import Mathlib
import Summits.NavierStokesRegularity.NavierStokesRegularity.Theorems.EulerZoomLiouvillePowerGaugeEulerLiouvilleShellLawTools
import Summits.NavierStokesRegularity.NavierStokesRegularity.Theorems.EulerZoomLiouvillePowerGaugeEulerLiouvilleTransportGradientTest

/-!
# R50 plates t53-TS / t53-TD: the TRANSPORT SHELL LAW (every real `α`) and its DIFFERENTIAL FORM
# (nsreg-p2 ROUND-50 «THE WALL COMES FOR FREE» §4, `NsregP2.R50.TransportShellLaw γ α` / `TransportShellLawDeriv γ α`, texts VERBATIM
# from `r50/Sketch50.lean` 6c31f8f6e879902e with `selfSimilarTransport` / `modPressure` UNFOLDED; seat ns-ezl-w2 g6,
# `--supports stmt-NavierStokesRegularity-19832 --as helper`)

Chae–Wolf's `‖x − x₀‖^{−α}` family (arXiv:1506.04361, Remark 2.3 (2.8), "for all `0 < r < R` and `α ∈ ℝ`") in transport variables
`W = γ(y−c)+V`, `Π = P − ½γ(1−γ)‖y−c‖²`, about EVERY centre `x₀`:
`r₂^{3−α}·S(r₂) − r₁^{3−α}·S(r₁) = ∫_{B_{r₂}(x₀)∖B_{r₁}(x₀)} ‖z‖^{−α}(‖W‖² − αW_n² + (3−α)Π + γ(5γ−1)‖z‖²) dy`, `S = sphereIntegral(W_n² + Π)`,
and `d/dr[r^{3−α}S(r)] = r^{2−α}·sphereIntegral(‖W‖² − αW_n² + (3−α)Π)(r) + 4πγ(5γ−1)r^{4−α}`.
Proof («Π̂-trick» + the α-family engine): `shellLaw_of_meanValue` / `hasDerivAt_rpow_mul_sphereIntegral_of_meanValue` (`…ShellLawTools`)
for the pair `(W, Π̂_{x₀})`, `Π̂_{x₀} = Π − ½γ(5γ−1)‖y−x₀‖²` (tent mean-value formula from `transportRadialVirialIdentity` via ns-sfl-p1 g8's
`meanValueFormula_of_radialVirial`), then the shift `Π = Π̂ + ½γ(5γ−1)‖z‖²` on spheres (`+ 2πγ(5γ−1)r²`) and on the shell
(`½γ(5γ−1)(5−α)∫_{shell}‖z‖^{2−α} = 2πγ(5γ−1)(r₂^{5−α} − r₁^{5−α})`, FTC for `t^{5−α}` — uniform in `α`, incl. `α = 5`).

HONEST FRAMING: ROUND-50 instrument identities (class-free); nothing about the crux E (19832 OPEN) or NS regularity.
[cite: ChaeWolf2016, Remark 2.3 (2.8)] [folklore]
-/

noncomputable section

set_option linter.dupNamespace false

open MeasureTheory Set Filter Topology Metric Function TopologicalSpace
open scoped ENNReal NNReal RealInnerProductSpace Topology

namespace Summit.NavierStokesRegularity.NavierStokesRegularity.Theorems.PowerGaugeEulerLiouville

open Literature.Analysis Literature.Analysis.FunctionSpaces Literature.Analysis.FluidPDE

namespace ClassicalProfile

/-! ## Shifting the scalar by `κ‖z‖²` on spheres -/

section Shift

variable {U : EuclideanSpace ℝ (Fin 3) → EuclideanSpace ℝ (Fin 3)} {Q : EuclideanSpace ℝ (Fin 3) → ℝ}

/-- **Sphere with a radial summand**: `sphereIntegral volume (z ↦ f z + g ‖z‖) r = sphereIntegral volume f r + 4π·g r` (`r ≥ 0`), for
`f` integrable on the sphere of radius `r`. [folklore] -/
theorem sphereIntegral_add_radial (f : EuclideanSpace ℝ (Fin 3) → ℝ) (g : ℝ → ℝ) {r : ℝ} (hr : 0 ≤ r)
    (hf : Integrable (fun θ : sphere (0 : EuclideanSpace ℝ (Fin 3)) 1 => f (r • (θ : EuclideanSpace ℝ (Fin 3))))
      (volume : Measure (EuclideanSpace ℝ (Fin 3))).toSphere) :
    sphereIntegral volume (fun z : EuclideanSpace ℝ (Fin 3) => f z + g ‖z‖) r = sphereIntegral volume f r + 4 * Real.pi * g r := by
  have hg : Integrable (fun θ : sphere (0 : EuclideanSpace ℝ (Fin 3)) 1 => g ‖r • (θ : EuclideanSpace ℝ (Fin 3))‖)
      (volume : Measure (EuclideanSpace ℝ (Fin 3))).toSphere := by
    have h : (fun θ : sphere (0 : EuclideanSpace ℝ (Fin 3)) 1 => g ‖r • (θ : EuclideanSpace ℝ (Fin 3))‖) = fun _ => g r := by
      funext θ; rw [norm_smul_sphere hr θ]
    rw [h]
    exact integrable_const _
  rw [← sphereIntegral_radial_fun g hr, sphereIntegral_def, sphereIntegral_def, sphereIntegral_def, ← integral_add hf hg]

/-- On the sphere of radius `r > 0` the normal-energy integrand `⟪U(rθ+x₀), rθ⟫²/‖rθ‖² + Q(rθ+x₀)` is continuous in `θ`
(`U`, `Q` continuous). [folklore] -/
theorem continuous_sphere_normalSq_add (hU : Continuous U) (hQ : Continuous Q) (x₀ : EuclideanSpace ℝ (Fin 3)) {r : ℝ} (hr : 0 < r) :
    Continuous fun θ : sphere (0 : EuclideanSpace ℝ (Fin 3)) 1 =>
      ⟪U (r • (θ : EuclideanSpace ℝ (Fin 3)) + x₀), r • (θ : EuclideanSpace ℝ (Fin 3))⟫ ^ 2 / ‖r • (θ : EuclideanSpace ℝ (Fin 3))‖ ^ 2
        + Q (r • (θ : EuclideanSpace ℝ (Fin 3)) + x₀) := by
  have h0 : Continuous fun θ : sphere (0 : EuclideanSpace ℝ (Fin 3)) 1 => r • (θ : EuclideanSpace ℝ (Fin 3)) := by fun_prop
  refine (((hU.comp (h0.add continuous_const)).inner h0).pow 2).div (h0.norm.pow 2) (fun θ => ?_) |>.add
    (hQ.comp (h0.add continuous_const))
  have hθ : ‖r • (θ : EuclideanSpace ℝ (Fin 3))‖ = r := norm_smul_sphere hr.le θ
  simp only [Pi.pow_apply, hθ]
  positivity

/-- **Shift on spheres, normal form**: `sphereIntegral(U_n² + Q)(r) = sphereIntegral(U_n² + (Q − κ‖z‖²))(r) + 4πκr²` (`r > 0`). [folklore] -/
theorem sphereIntegral_normalSq_add_shift (hU : Continuous U) (hQ : Continuous Q) (x₀ : EuclideanSpace ℝ (Fin 3)) (κ : ℝ) {r : ℝ}
    (hr : 0 < r) :
    sphereIntegral volume (fun z : EuclideanSpace ℝ (Fin 3) => ⟪U (z + x₀), z⟫ ^ 2 / ‖z‖ ^ 2 + Q (z + x₀)) r
      = sphereIntegral volume (fun z : EuclideanSpace ℝ (Fin 3) => ⟪U (z + x₀), z⟫ ^ 2 / ‖z‖ ^ 2 + (Q (z + x₀) - κ * ‖z‖ ^ 2)) r
        + 4 * Real.pi * κ * r ^ 2 := by
  have hQ' : Continuous fun y : EuclideanSpace ℝ (Fin 3) => Q y - κ * ‖y - x₀‖ ^ 2 := by fun_prop
  have e : (fun z : EuclideanSpace ℝ (Fin 3) => ⟪U (z + x₀), z⟫ ^ 2 / ‖z‖ ^ 2 + Q (z + x₀)) =
      fun z => (⟪U (z + x₀), z⟫ ^ 2 / ‖z‖ ^ 2 + (Q (z + x₀) - κ * ‖z‖ ^ 2)) + (fun s : ℝ => κ * s ^ 2) ‖z‖ := by
    funext z; ring
  have hint := integrable_sphere_of_continuous (continuous_sphere_normalSq_add hU hQ' x₀ hr)
  simp only [add_sub_cancel_right] at hint
  rw [e, sphereIntegral_add_radial _ (fun s : ℝ => κ * s ^ 2) hr.le hint]
  ring

/-- **Shift on spheres, energy form**: `sphereIntegral(‖U‖² + 3Q)(r) = sphereIntegral(‖U‖² + 3(Q − κ‖z‖²))(r) + 12πκr²` (`r ≥ 0`). [folklore] -/
theorem sphereIntegral_energy_shift (hU : Continuous U) (hQ : Continuous Q) (x₀ : EuclideanSpace ℝ (Fin 3)) (κ : ℝ) {r : ℝ}
    (hr : 0 ≤ r) :
    sphereIntegral volume (fun z : EuclideanSpace ℝ (Fin 3) => ‖U (z + x₀)‖ ^ 2 + 3 * Q (z + x₀)) r
      = sphereIntegral volume (fun z : EuclideanSpace ℝ (Fin 3) => ‖U (z + x₀)‖ ^ 2 + 3 * (Q (z + x₀) - κ * ‖z‖ ^ 2)) r
        + 12 * Real.pi * κ * r ^ 2 := by
  have e : (fun z : EuclideanSpace ℝ (Fin 3) => ‖U (z + x₀)‖ ^ 2 + 3 * Q (z + x₀)) =
      fun z => (‖U (z + x₀)‖ ^ 2 + 3 * (Q (z + x₀) - κ * ‖z‖ ^ 2)) + (fun s : ℝ => 3 * κ * s ^ 2) ‖z‖ := by
    funext z; ring
  have hint : Integrable (fun θ : sphere (0 : EuclideanSpace ℝ (Fin 3)) 1 =>
      ‖U (r • (θ : EuclideanSpace ℝ (Fin 3)) + x₀)‖ ^ 2 + 3 * (Q (r • (θ : EuclideanSpace ℝ (Fin 3)) + x₀)
        - κ * ‖r • (θ : EuclideanSpace ℝ (Fin 3))‖ ^ 2)) (volume : Measure (EuclideanSpace ℝ (Fin 3))).toSphere :=
    integrable_sphere_of_continuous (by fun_prop)
  rw [e, sphereIntegral_add_radial _ (fun s : ℝ => 3 * κ * s ^ 2) hr hint]
  ring

/-- **Shift on spheres, shell-integrand form**:
`sphereIntegral(‖U‖² − αU_n² + (3−α)Q)(r) = sphereIntegral(‖U‖² − αU_n² + (3−α)(Q − κ‖z‖²))(r) + (3−α)·4πκr²` (`r > 0`). [folklore] -/
theorem sphereIntegral_shellIntegrand_shift (hU : Continuous U) (hQ : Continuous Q) (x₀ : EuclideanSpace ℝ (Fin 3)) (κ α : ℝ)
    {r : ℝ} (hr : 0 < r) :
    sphereIntegral volume (fun z : EuclideanSpace ℝ (Fin 3) =>
        ‖U (z + x₀)‖ ^ 2 - α * (⟪U (z + x₀), z⟫ ^ 2 / ‖z‖ ^ 2) + (3 - α) * Q (z + x₀)) r
      = sphereIntegral volume (fun z : EuclideanSpace ℝ (Fin 3) =>
        ‖U (z + x₀)‖ ^ 2 - α * (⟪U (z + x₀), z⟫ ^ 2 / ‖z‖ ^ 2) + (3 - α) * (Q (z + x₀) - κ * ‖z‖ ^ 2)) r
        + (3 - α) * (4 * Real.pi * κ * r ^ 2) := by
  have hQ' : Continuous fun y : EuclideanSpace ℝ (Fin 3) => Q y - κ * ‖y - x₀‖ ^ 2 := by fun_prop
  have h1 := sphereIntegral_shellIntegrand_eq hU hQ x₀ α hr
  have h2 := sphereIntegral_shellIntegrand_eq hU hQ' x₀ α hr
  simp only [add_sub_cancel_right] at h2
  have h3 := sphereIntegral_energy_shift hU hQ x₀ κ hr.le
  have h4 := sphereIntegral_normalSq_add_shift hU hQ x₀ κ hr
  rw [sphereIntegral_normalSq_eq x₀ hr] at h4
  have h5 := sphereIntegral_normalSq_eq (V := U) (P := fun y => Q y - κ * ‖y - x₀‖ ^ 2) x₀ hr
  simp only [add_sub_cancel_right] at h5
  rw [h5] at h4
  rw [h1, h2, h3, h4]
  ring

end Shift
★ ★ ★ ★ ★
(PROBLEM): Your output must be the lines of the material above, from the first through the line that contains "# (nsreg-p2 ROUND-50", copied exactly. Include both endpoints and nothing else.

(SOLUTION FOR THIS TASK):
import Mathlib
import Summits.NavierStokesRegularity.NavierStokesRegularity.Theorems.EulerZoomLiouvillePowerGaugeEulerLiouvilleShellLawTools
import Summits.NavierStokesRegularity.NavierStokesRegularity.Theorems.EulerZoomLiouvillePowerGaugeEulerLiouvilleTransportGradientTest

/-!
# R50 plates t53-TS / t53-TD: the TRANSPORT SHELL LAW (every real `α`) and its DIFFERENTIAL FORM
# (nsreg-p2 ROUND-50 «THE WALL COMES FOR FREE» §4, `NsregP2.R50.TransportShellLaw γ α` / `TransportShellLawDeriv γ α`, texts VERBATIM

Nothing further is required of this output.